/-!
# Route `KimAtThreeKolyvagin` (rung W2), crux `StubAtEmptyLevelThree` (item 19561): at `m = 1`
# an `ℕ`-cyclic SUB-datum contains a core vertex of the full datum, and its `ℕ`-generator is the
# restriction of an `ℕ`-generator of the full datum — the `∀`-sub-data quantifier, third instalment

Cell `bsd-addord`, seat `bsd-addord-w2-c5` (gen 2; item `stmt-BirchSwinnertonDyer-19561`).  TOOL
theorems (no definition, no named fact, no `sorry`), in the abstract residual setting of team
n1011's `CoreRankOne` files (R1-56 (G)): `K` a number field, `M = T̄` finite with `p·M = 0`, a
Poitou–Tate family `inv` (`IsPerfect`, `SumLocalTermEqZero`, `SelmerComplement`,
`UnramifiedOrthogonal`), `𝓕` unramified outside `S` with finite Selmer and dual Selmer groups,
residually coisotropic for a self-duality `θ : M ⥲ M^D` (inverse `θ′`), a Kolyvagin datum `D` with
`𝒫 ∩ S = ∅` and the local shape `#H¹_ur = #H¹_tr = p`, `H¹ = H¹_ur + H¹_tr`, `θ`-self-dual transverse
conditions at `𝒫`.

WHY.  The crux quantifies over every sub-datum `𝒫′ ⊆ 𝒫` of a Sakamoto `τ`-class and asks, WHEN
`KS₁(T, 𝓕, 𝒫′)` is `ℕ`-cyclic, for the stub shape of the generator's bottom class; print treats only
the full class.  `KimAtThreeStubSubdatum` (p447489) transfers the stub to sub-data keeping an
injectivity vertex; `KimAtThreeStubBlindClasses` (p474354) shows that `ℕ`-cyclicity with one prime
forces `B(𝒫′) = 0` (no non-zero `𝒫′`-blind Selmer class).  This file closes the gap between the two
at the residual level `m = 1` WITHOUT any Chebotarev input on `𝒫′`:

* §1 `dualSelmerGroup_atLevel_insert_le` — if some class of `H¹_{𝓕(d)}(K, M)` is non-zero at the
  Kolyvagin prime `𝔮 ∉ d`, then `H¹_{𝓕(d𝔮)^*}(K, M^D) ≤ H¹_{𝓕(d)^*}(K, M^D)` (the containment behind
  n1011's strict count `CoreRankZero.card_dualSelmerGroup_atLevel_insert_lt`; Rubin Cor. 2.6.2 (2),
  (4)).
* §2 ★ `exists_core_subset_of_forall_dualTransported_visible` — **core vertices inside any
  dual-visible prime set**: if every non-zero class of the transported dual Selmer group
  `H¹_{θ^*𝓕^*}(K, M)` is non-zero at some prime of a subset `P ⊆ 𝒫`, then some level `e ⊆ P` is a
  core vertex (`H¹_{𝓕(e)^*}(K, M^D) = 0`).  Greedy induction on `#H¹_{𝓕(e)^*}`: a non-zero dual class
  `z ∈ H¹_{𝓕(e)^*} ≤ H¹_{𝓕^*}` transports to `y = H¹(θ′) z ∈ H¹_{θ^*𝓕(e)^*} ≤ H¹_{𝓕(e)}` (coisotropy,
  Sakamoto p. 931) and `y ∈ H¹_{θ^*𝓕^*} ≤ H¹_𝓕`; a prime `r ∈ P` seeing `y` is outside `e` (`y` is
  unramified and transverse at the primes of `e`) and sees `z`, so `H¹_{𝓕(er)^*} < H¹_{𝓕(e)^*}`
  (Rubin Cor. 2.6.2 (4)) and `H¹_{𝓕(er)^*} ≤ H¹_{𝓕(e)^*} ≤ H¹_{𝓕^*}` (§1).  This is Rubin's Cor. 2.7.3
  / n1011's `CoreRankOne.exists_core_superset` with the prime-CHOICE hypothesis replaced by prime
  VISIBILITY on a prescribed set.
* §3 ★ `exists_restrict_eq_of_forall_eq_nsmul_of_nonempty` — **the sub-datum theorem at `m = 1`**:
  under the full n1011 package for `D` (core rank one, the prime choices `hch3`/`hL52` of Sakamoto
  Cor. 5.5 / Lemma 5.2 FOR `D`, admissible comparison maps) and `#KS₁(T, 𝓕, 𝒫) ≥ p`, for EVERY
  sub-datum `D′ ⊑ D` (`𝒫′ ⊆ 𝒫`, `𝒫′ ≠ ∅`, same transverse conditions and comparison maps) whose
  `KS₁(T, 𝓕, 𝒫′) = ℕ•g′` is `ℕ`-cyclic, `g′` is the restriction of an `ℕ`-generator `κ` of
  `KS₁(T, 𝓕, 𝒫)` (so `g′_1 = κ_1`): `ℕ`-cyclicity ⇒ `B(𝒫′) = 0` (p474354) ⇒ every transported dual
  class is visible on `𝒫′` ⇒ a core vertex `e ⊆ 𝒫′` (§2) ⇒ evaluation at `e` is injective on
  `KS₁(T, 𝓕, 𝒫)` (n1011 `CoreRankOne.injective_eval_kolyvaginSystems_of_core`, the core graph being
  connected) ⇒ restriction is a bijection onto `KS₁(T, 𝓕, 𝒫′)` (p447489
  `KSSub.exists_restrict_eq_of_injective_eval`).
Reading for the item (memo `STUB19561-BLIND-w2c5g2.md`): at `m = 1` the `∀`-sub-data form of the
stub is EQUIVALENT to the full-data form given the printed full-data theory; the crux's only
defect as an item is the missing PUB antecedents (Poitou–Tate, [S24]).  What is NOT here: `m ≥ 2`
(the same argument run on `T̄ = T/𝔪T` needs the cartesian descent `H¹_{𝓕(e)^*}(T^*)[𝔪] ≅
H¹_{𝓕̄(e)^*}(T̄^*)`, Mazur–Rubin Lemma 3.5.3 — recorded in the memo, not typed); the `E[3]` instance.
[cite: Rubin2011, Cor. 2.6.2, Cor. 2.7.3 and Cor. 2.8.9 (2) (pp. 22–25)]
[cite: Sakamoto2024, Lemma 6.1 and §6, proof of Lemma 6.4 (pp. 930–931), Thm. 4.4 (1) (p. 926)]
[cite: MazurRubin2004, Thm. 4.4.1 and Lemma 3.5.3]
-/

set_option autoImplicit false
-- the Theorems namespace of a single-conjunct summit repeats the summit name by design (D-0017)
set_option linter.dupNamespace false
________________
Task: Return the whole listing above verbatim.

Expected answer:
/-!
# Route `KimAtThreeKolyvagin` (rung W2), crux `StubAtEmptyLevelThree` (item 19561): at `m = 1`
# an `ℕ`-cyclic SUB-datum contains a core vertex of the full datum, and its `ℕ`-generator is the
# restriction of an `ℕ`-generator of the full datum — the `∀`-sub-data quantifier, third instalment

Cell `bsd-addord`, seat `bsd-addord-w2-c5` (gen 2; item `stmt-BirchSwinnertonDyer-19561`).  TOOL
theorems (no definition, no named fact, no `sorry`), in the abstract residual setting of team
n1011's `CoreRankOne` files (R1-56 (G)): `K` a number field, `M = T̄` finite with `p·M = 0`, a
Poitou–Tate family `inv` (`IsPerfect`, `SumLocalTermEqZero`, `SelmerComplement`,
`UnramifiedOrthogonal`), `𝓕` unramified outside `S` with finite Selmer and dual Selmer groups,
residually coisotropic for a self-duality `θ : M ⥲ M^D` (inverse `θ′`), a Kolyvagin datum `D` with
`𝒫 ∩ S = ∅` and the local shape `#H¹_ur = #H¹_tr = p`, `H¹ = H¹_ur + H¹_tr`, `θ`-self-dual transverse
conditions at `𝒫`.

WHY.  The crux quantifies over every sub-datum `𝒫′ ⊆ 𝒫` of a Sakamoto `τ`-class and asks, WHEN
`KS₁(T, 𝓕, 𝒫′)` is `ℕ`-cyclic, for the stub shape of the generator's bottom class; print treats only
the full class.  `KimAtThreeStubSubdatum` (p447489) transfers the stub to sub-data keeping an
injectivity vertex; `KimAtThreeStubBlindClasses` (p474354) shows that `ℕ`-cyclicity with one prime
forces `B(𝒫′) = 0` (no non-zero `𝒫′`-blind Selmer class).  This file closes the gap between the two
at the residual level `m = 1` WITHOUT any Chebotarev input on `𝒫′`:

* §1 `dualSelmerGroup_atLevel_insert_le` — if some class of `H¹_{𝓕(d)}(K, M)` is non-zero at the
  Kolyvagin prime `𝔮 ∉ d`, then `H¹_{𝓕(d𝔮)^*}(K, M^D) ≤ H¹_{𝓕(d)^*}(K, M^D)` (the containment behind
  n1011's strict count `CoreRankZero.card_dualSelmerGroup_atLevel_insert_lt`; Rubin Cor. 2.6.2 (2),
  (4)).
* §2 ★ `exists_core_subset_of_forall_dualTransported_visible` — **core vertices inside any
  dual-visible prime set**: if every non-zero class of the transported dual Selmer group
  `H¹_{θ^*𝓕^*}(K, M)` is non-zero at some prime of a subset `P ⊆ 𝒫`, then some level `e ⊆ P` is a
  core vertex (`H¹_{𝓕(e)^*}(K, M^D) = 0`).  Greedy induction on `#H¹_{𝓕(e)^*}`: a non-zero dual class
  `z ∈ H¹_{𝓕(e)^*} ≤ H¹_{𝓕^*}` transports to `y = H¹(θ′) z ∈ H¹_{θ^*𝓕(e)^*} ≤ H¹_{𝓕(e)}` (coisotropy,
  Sakamoto p. 931) and `y ∈ H¹_{θ^*𝓕^*} ≤ H¹_𝓕`; a prime `r ∈ P` seeing `y` is outside `e` (`y` is
  unramified and transverse at the primes of `e`) and sees `z`, so `H¹_{𝓕(er)^*} < H¹_{𝓕(e)^*}`
  (Rubin Cor. 2.6.2 (4)) and `H¹_{𝓕(er)^*} ≤ H¹_{𝓕(e)^*} ≤ H¹_{𝓕^*}` (§1).  This is Rubin's Cor. 2.7.3
  / n1011's `CoreRankOne.exists_core_superset` with the prime-CHOICE hypothesis replaced by prime
  VISIBILITY on a prescribed set.
* §3 ★ `exists_restrict_eq_of_forall_eq_nsmul_of_nonempty` — **the sub-datum theorem at `m = 1`**:
  under the full n1011 package for `D` (core rank one, the prime choices `hch3`/`hL52` of Sakamoto
  Cor. 5.5 / Lemma 5.2 FOR `D`, admissible comparison maps) and `#KS₁(T, 𝓕, 𝒫) ≥ p`, for EVERY
  sub-datum `D′ ⊑ D` (`𝒫′ ⊆ 𝒫`, `𝒫′ ≠ ∅`, same transverse conditions and comparison maps) whose
  `KS₁(T, 𝓕, 𝒫′) = ℕ•g′` is `ℕ`-cyclic, `g′` is the restriction of an `ℕ`-generator `κ` of
  `KS₁(T, 𝓕, 𝒫)` (so `g′_1 = κ_1`): `ℕ`-cyclicity ⇒ `B(𝒫′) = 0` (p474354) ⇒ every transported dual
  class is visible on `𝒫′` ⇒ a core vertex `e ⊆ 𝒫′` (§2) ⇒ evaluation at `e` is injective on
  `KS₁(T, 𝓕, 𝒫)` (n1011 `CoreRankOne.injective_eval_kolyvaginSystems_of_core`, the core graph being
  connected) ⇒ restriction is a bijection onto `KS₁(T, 𝓕, 𝒫′)` (p447489
  `KSSub.exists_restrict_eq_of_injective_eval`).
Reading for the item (memo `STUB19561-BLIND-w2c5g2.md`): at `m = 1` the `∀`-sub-data form of the
stub is EQUIVALENT to the full-data form given the printed full-data theory; the crux's only
defect as an item is the missing PUB antecedents (Poitou–Tate, [S24]).  What is NOT here: `m ≥ 2`
(the same argument run on `T̄ = T/𝔪T` needs the cartesian descent `H¹_{𝓕(e)^*}(T^*)[𝔪] ≅
H¹_{𝓕̄(e)^*}(T̄^*)`, Mazur–Rubin Lemma 3.5.3 — recorded in the memo, not typed); the `E[3]` instance.
[cite: Rubin2011, Cor. 2.6.2, Cor. 2.7.3 and Cor. 2.8.9 (2) (pp. 22–25)]
[cite: Sakamoto2024, Lemma 6.1 and §6, proof of Lemma 6.4 (pp. 930–931), Thm. 4.4 (1) (p. 926)]
[cite: MazurRubin2004, Thm. 4.4.1 and Lemma 3.5.3]
-/

set_option autoImplicit false
-- the Theorems namespace of a single-conjunct summit repeats the summit name by design (D-0017)
set_option linter.dupNamespace false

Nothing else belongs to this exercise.